Course Title: Wireless Sensor Networks and the Internet of Things

Part A: Course Overview

Course Title: Wireless Sensor Networks and the Internet of Things

Credit Points: 12.00

Terms

Course Code

Campus

Career

School

Learning Mode

Teaching Period(s)

EEET2370

City Campus

Undergraduate

125H Electrical & Computer Engineering

Face-to-Face

Sem 2 2011,
Sem 2 2012,
Sem 2 2013,
Sem 2 2014,
Sem 2 2015,
Sem 2 2016

EEET2370

City Campus

Undergraduate

172H School of Engineering

Face-to-Face

Sem 2 2017

EEET2371

City Campus

Postgraduate

125H Electrical & Computer Engineering

Face-to-Face

Sem 2 2011,
Sem 2 2012,
Sem 2 2013,
Sem 2 2014,
Sem 2 2015,
Sem 2 2016

EEET2371

City Campus

Postgraduate

172H School of Engineering

Face-to-Face

Sem 2 2017,
Sem 2 2018

Course Coordinator: Dr Akram Hourani

Course Coordinator Phone: +61 3 9925 9640

Course Coordinator Email: akram.hourani@rmit.edu.au

Course Coordinator Location: 12.08.14

Course Coordinator Availability: By appointment


Pre-requisite Courses and Assumed Knowledge and Capabilities

It is recommended that you have successfully completed EEET2096 Embedded System Design and Implementation and EEET2290 Network Engineering and EEET2254 Communication Engineering 1 or equivalent.

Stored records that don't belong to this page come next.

import Summits.CriticalPhenomena.CardyFormulaZ2.Theorems.CardyBoundaryCoulombGasHalfPlaneMarkDensityLawWiredIffThreeArc
import Summits.CriticalPhenomena.CardyFormulaZ2.Theorems.CardyBoundaryCoulombGasHalfPlaneMarkDensityLawThreeArcLimit
import Summits.CriticalPhenomena.CardyFormulaZ2.Theorems.CardyBoundaryCoulombGasHalfPlaneMarkDensityLawWiredOfJointLimit

/-!
# `HalfPlaneMarkDensityLaw` (crux stmt-CriticalPhenomena-5661), line `Sketch`, cycle 10 (`WiredDual`), lead c12-0:
# assembly — **stmt-9321 (`HalfPlaneWiredCardy`, target of route CardyTotalPositivity) ⟺ identification of the THREE-ARC limits**

`HalfPlaneWiredCardy ⟺ ∀ θ G (joint subsequential limit), ∀ a < b < c, lim_{y→∞} G(a,b,c,y) = F((b−a)/(c−a))`
(`halfPlaneWiredCardy_iff_threeArc`: W1 `stub_wired_of_jointLimit` + T1 `stub_threeArc_limit` + precompactness).  Together with
`halfPlaneMarkDensityLaw_iff_shape` (cycle 7) this places the two statements on one scale: stmt-9321 identifies the three-arc
limits `G₃`, stmt-5661 the `x`-shape of `∂₄G` (and implies stmt-9321, `…WiredCardy`).
-/

noncomputable section

namespace Summit.CriticalPhenomena.CardyFormulaZ2.Cruxes.HalfPlaneMarkDensityLaw.SketchLine

open Literature.Probability.Percolation Literature.Probability.LatticeModels
open MeasureTheory Filter Set
open scoped Topology
open Summit.CriticalPhenomena.CardyFormulaZ2.Theses.CardyBoundaryCoulombGas (HalfPlaneMarkDensityLaw)
open Summit.CriticalPhenomena.CardyFormulaZ2.Theorems.HalfPlaneMarkDensityLaw.Negative

namespace WiredDual

/-- **`HalfPlaneWiredCardy ⟺` the three-arc limits of every joint subsequential limit are `F((b−a)/(c−a))`.** [folklore] -/
theorem halfPlaneWiredCardy_iff_threeArc :
    (Summit.CriticalPhenomena.CardyFormulaZ2.Theses.CardyTotalPositivity.HalfPlaneWiredCardy ↔ ∀ θ : ℕ → ℕ, StrictMono θ → ∀ G : ℝ → ℝ → ℝ → ℝ → ℝ, (∀ a b c y : ℝ, a < b → b < c → c < y → Tendsto (fun n ↦ μ.real (openCrossing halfPlane (arcA a b (θ n)) (rowIcc ⌊c * (θ n : ℕ)⌋ ⌊y * (θ n : ℕ)⌋))) atTop (𝓝 (G a b c y))) → ∀ a b c : ℝ, a < b → b < c → Tendsto (fun y : ℝ ↦ G a b c y) atTop (𝓝 (Literature.Probability.RandomPlanarGeometry.cardyFunction ((b - a) / (c - a))))) :=
  halfPlaneWiredCardy_iff_threeArc_of stub_wired_of_jointLimit (stub_threeArc_limit_of stub_wired_of_jointLimit)

/-- **Crux 5 identifies the three-arc limits**: under `HalfPlaneMarkDensityLaw`, `lim_{y→∞} G(a,b,c,y) = F((b−a)/(c−a))` for every
joint subsequential limit (crux 5 ⟹ stmt-9321, `…WiredCardy`, then `halfPlaneWiredCardy_iff_threeArc`). [folklore] -/
theorem threeArc_of_halfPlaneMarkDensityLaw (h : HalfPlaneMarkDensityLaw) {θ : ℕ → ℕ} (hθ : StrictMono θ)
    {G : ℝ → ℝ → ℝ → ℝ → ℝ}
    (hG : ∀ a b c y : ℝ, a < b → b < c → c < y →
      Tendsto (fun n ↦ μ.real (openCrossing halfPlane (arcA a b (θ n))
        (rowIcc ⌊c * (θ n : ℕ)⌋ ⌊y * (θ n : ℕ)⌋))) atTop (𝓝 (G a b c y)))
    {a b c : ℝ} (hab : a < b) (hbc : b < c) :
    Tendsto (fun y : ℝ ↦ G a b c y) atTop
      (𝓝 (Literature.Probability.RandomPlanarGeometry.cardyFunction ((b - a) / (c - a)))) :=
  (halfPlaneWiredCardy_iff_threeArc.1 (halfPlaneWiredCardy_of_halfPlaneMarkDensityLaw h)) θ hθ G hG a b c hab hbc

end WiredDual

end Summit.CriticalPhenomena.CardyFormulaZ2.Cruxes.HalfPlaneMarkDensityLaw.SketchLine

This is not an enforced pre-requisite.

It will be assumed that you have C/C++ programming experience, Matlab and have fundamental knowledge of TCP/IP networks, wireless networks and electronics.


Course Description

An Internet-of-Things network generally consists of compact low power sensors, which collect information and pass the information via wireless networks to achieve a high level of desired monitoring and control in coordinated manners. Designing IoT systems requires integrated skills in network engineering, embedded system engineering, wireless networks and cloud computing. IoT applications can be found in areas such as environmental monitoring, smart energy systems, industry and home automation, agriculture and in smart cities.  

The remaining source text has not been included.